I replayed this memory during my first two sober holiday seasons whenever the urge to chug mulled wine started creeping in. I wanted to be the girl who sipped on Christmas cocktails underneath the mistletoe, but my old holiday stories bore a simple lesson. My drinking was never cute, and no amount of tinsel would change that.

Once I stopped idealizing boozy festivities, I realized my circumstances could only improve without alcohol. When I started dating someone in my second year sober, we spent Halloween together watching scary movies and eating mini candy bars. I was surprised to find it was one of the most fun Halloweens I had had in years.

Holidays sans booze continued to get more fun as I became more comfortable with myself. The desire to escape and disguise started to dissipate and made room for tiny moments of joy. They weren't the over-the-top celebratory variety I had always strived to create when I was drinking; these were simpler. I leaned into childhood traditions like putting out pumpkins in the fall, lighting the menorah at Hanukkah, and watching Frosty the Snowman.

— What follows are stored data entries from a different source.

import Summits.BirchSwinnertonDyer.BirchSwinnertonDyer.Theorems.ClassRecordThreeRegCertKernel
import Summits.BirchSwinnertonDyer.BirchSwinnertonDyer.Theorems.ClassRecordThreeRegCertKernelO2Height
import Summits.BirchSwinnertonDyer.BirchSwinnertonDyer.Theorems.ClassRecordThreeRegCertKernelO3Deep
import HarnessLib

/-!
# Route `ClassRecordThree`, crux `SchneiderAtThree` (item 19106): the THIRD-ORDER kernel evaluator at a certificate
# point of depth EXACTLY `2` (`v₃(e(Q)) = 2`, `v₃(h(Q)) ≤ 3`) — `h mod 81` from `(a, b, e', a₁, a₂, γ)` and one residue `u`
# (cell `bsd-stepL`, seat `bsd-stepL-reg3-eng` g3; `--supports stmt-BirchSwinnertonDyer-19106`)

HONEST FRAMING: BSD is not proved by any of this; nothing here closes the crux; Schneider's conjecture (barrier
`PAdicHeightNondegeneracy`) is asserted NOWHERE; every application is ONE curve. The gap between `…O3Deep` (`K ≥ 3`,
where `C²σ² ≡ z²(1 + a₁z)` to relative precision `3⁻⁴`) and `…O3Cert` (`K = 1`): at `K = 2` (`z = −ae/b`,
`‖z‖ = 3⁻²`, `w = L²/C²`, `‖w‖ = 3⁻⁴`) two more terms survive to relative precision `3⁻⁴` — the cubic term of the
formal logarithm and the quadratic term of `ch`, through which the scale `C² ≡ γ (mod 9)` re-enters:
`C²σ² ≡ L₀² + z⁴/(12γ) (mod 3⁻⁸)`, `L₀ = z + a₁z²/2 + (a₁² + a₂)z³/3` (§1: `‖log_Ŵ(z) − L₀‖ ≤ ‖z‖⁴` on `‖z‖ ≤ 3⁻²`;
§2: the sigma product `≡ 1`, `ch w − 1 ≡ w/2 + w²/24`). With `M = 2b² − 9a₁(ae')b + 54(a₁² + a₂)(ae')²` this is
`81·U`, `U = (γ(ae')²M² + 27(ae')⁴b²)/(4γb⁶)`, pinned by `81 ∣ γ(ae')²M² + 27(ae')⁴b² − 4γub⁶`; then the Iwasawa
logarithms of `…O3Deep` §1 give `h ≡ ½[(E − E²/2 + E³/3) − (V − V²/2 + V³/3)] (mod 81)`, `E = e'⁴ − 1`, `V = u² − 1`,
CERTIFICATE **`3⁵ ∤ 6E − 3E² + 2E³ − 6V + 3V² − 2V³`** (§2 `heightFourOneCoord_ne_zero_of_midCertO3`, §3 the bundled
checker `certNonsplit_of_midCertO3`). Validated offline on all 169 depth-2 rows of kit j249075 (`h mod 81` reproduced).
Theorems only (0 defs, 0 facts). References: [SteinWuthrich2013] §4.2; [SilvermanAEC2009] IV.6; [Iwasawa1972PadicL] §4.4.
-/

open scoped Classical
open PowerSeries WeierstrassCurve Literature.NumberTheory.EllipticCurves
  Literature.NumberTheory.EllipticCurves.Rank1Residual
  Literature.NumberTheory.EllipticCurves.SteinWuthrich2013
  Summit.BirchSwinnertonDyer.Rank1Residual
  Summit.BirchSwinnertonDyer.Rank1Residual.X11b
  Summit.BirchSwinnertonDyer.Rank1Residual.X11b.RegMult.Rung62310y1

namespace Summit.BirchSwinnertonDyer.Rank1Residual.X11b.RegMult.KernelCert

/-! ### §0 Plumbing -/

/-- Ultrametric inequality for differences. [folklore] -/
private theorem norm_sub_le_max₁₀ (a b : ℚ_[3]) : ‖a - b‖ ≤ max ‖a‖ ‖b‖ := by
  rw [sub_eq_add_neg, ← norm_neg b]; exact IsUltrametricDist.norm_add_le_max a (-b)

/-- `‖(2 : ℚ₃)⁻¹‖ = 1`. [folklore] -/
private theorem norm_inv_two₁₀ : ‖(2 : ℚ_[3])⁻¹‖ = 1 := by
  rw [norm_inv, show (2 : ℚ_[3]) = ((2 : ℤ) : ℚ_[3]) by norm_cast, norm_intCast_eq_one_of_not_dvd (by decide),
    inv_one]

/-- `‖(3 : ℚ₃)⁻¹‖ = 3`. [folklore] -/
private theorem norm_inv_three₁₀ : ‖(3 : ℚ_[3])⁻¹‖ = 3 := by
  rw [norm_inv, show (3 : ℚ_[3]) = ((3 : ℕ) : ℚ_[3]) by norm_cast, Padic.norm_p]; norm_num

/-- `‖(12 : ℚ₃)⁻¹‖ = 3`. [folklore] -/
private theorem norm_inv_twelve₁₀ : ‖(12 : ℚ_[3])⁻¹‖ = 3 := by
  rw [show (12 : ℚ_[3]) = 4 * 3 by norm_num, mul_inv, norm_mul, norm_inv_three₁₀, norm_inv,
    show (4 : ℚ_[3]) = ((4 : ℤ) : ℚ_[3]) by norm_cast, norm_intCast_eq_one_of_not_dvd (by decide)]; norm_num

/-- `n + 5 ≤ 9^{n+1}`. [folklore] -/
private theorem add_five_le (n : ℕ) : n + 5 ≤ 9 ^ (n + 1) := by
  induction n with
  | zero => norm_num
  | succ k ih =>
    have h : 9 ^ (k + 1 + 1) = 9 * 9 ^ (k + 1) := by ring
    omega

/-! ### §1 The formal logarithm to third order on `‖z‖ ≤ 3⁻²` -/

section Padic

variable (V : WeierstrassCurve ℚ_[3]) [V.IsIntegral ℤ_[3]]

On my third sober New Year's, I woke up on a Caribbean island with my boyfriend. I slipped out of bed as he slept and walked down to the ocean. The night before, we had celebrated the new year by eating mini hamburgers, blowing on noisemakers, and dancing until midnight. As the waves lapped at my feet, I smiled with the memory of how my heels had started to hurt the night before. I could still feel my toes aching. Someone had spilled a drink on my purse, and my bag still smelled vaguely like rum. In the pictures I looked a little sweaty, my hair frizzy, my smile lazy. But I remembered and felt it all, every tiny detail. I didn't want to lose myself in a crowd or hide behind a costume. This, I decided, must be holiday cheer.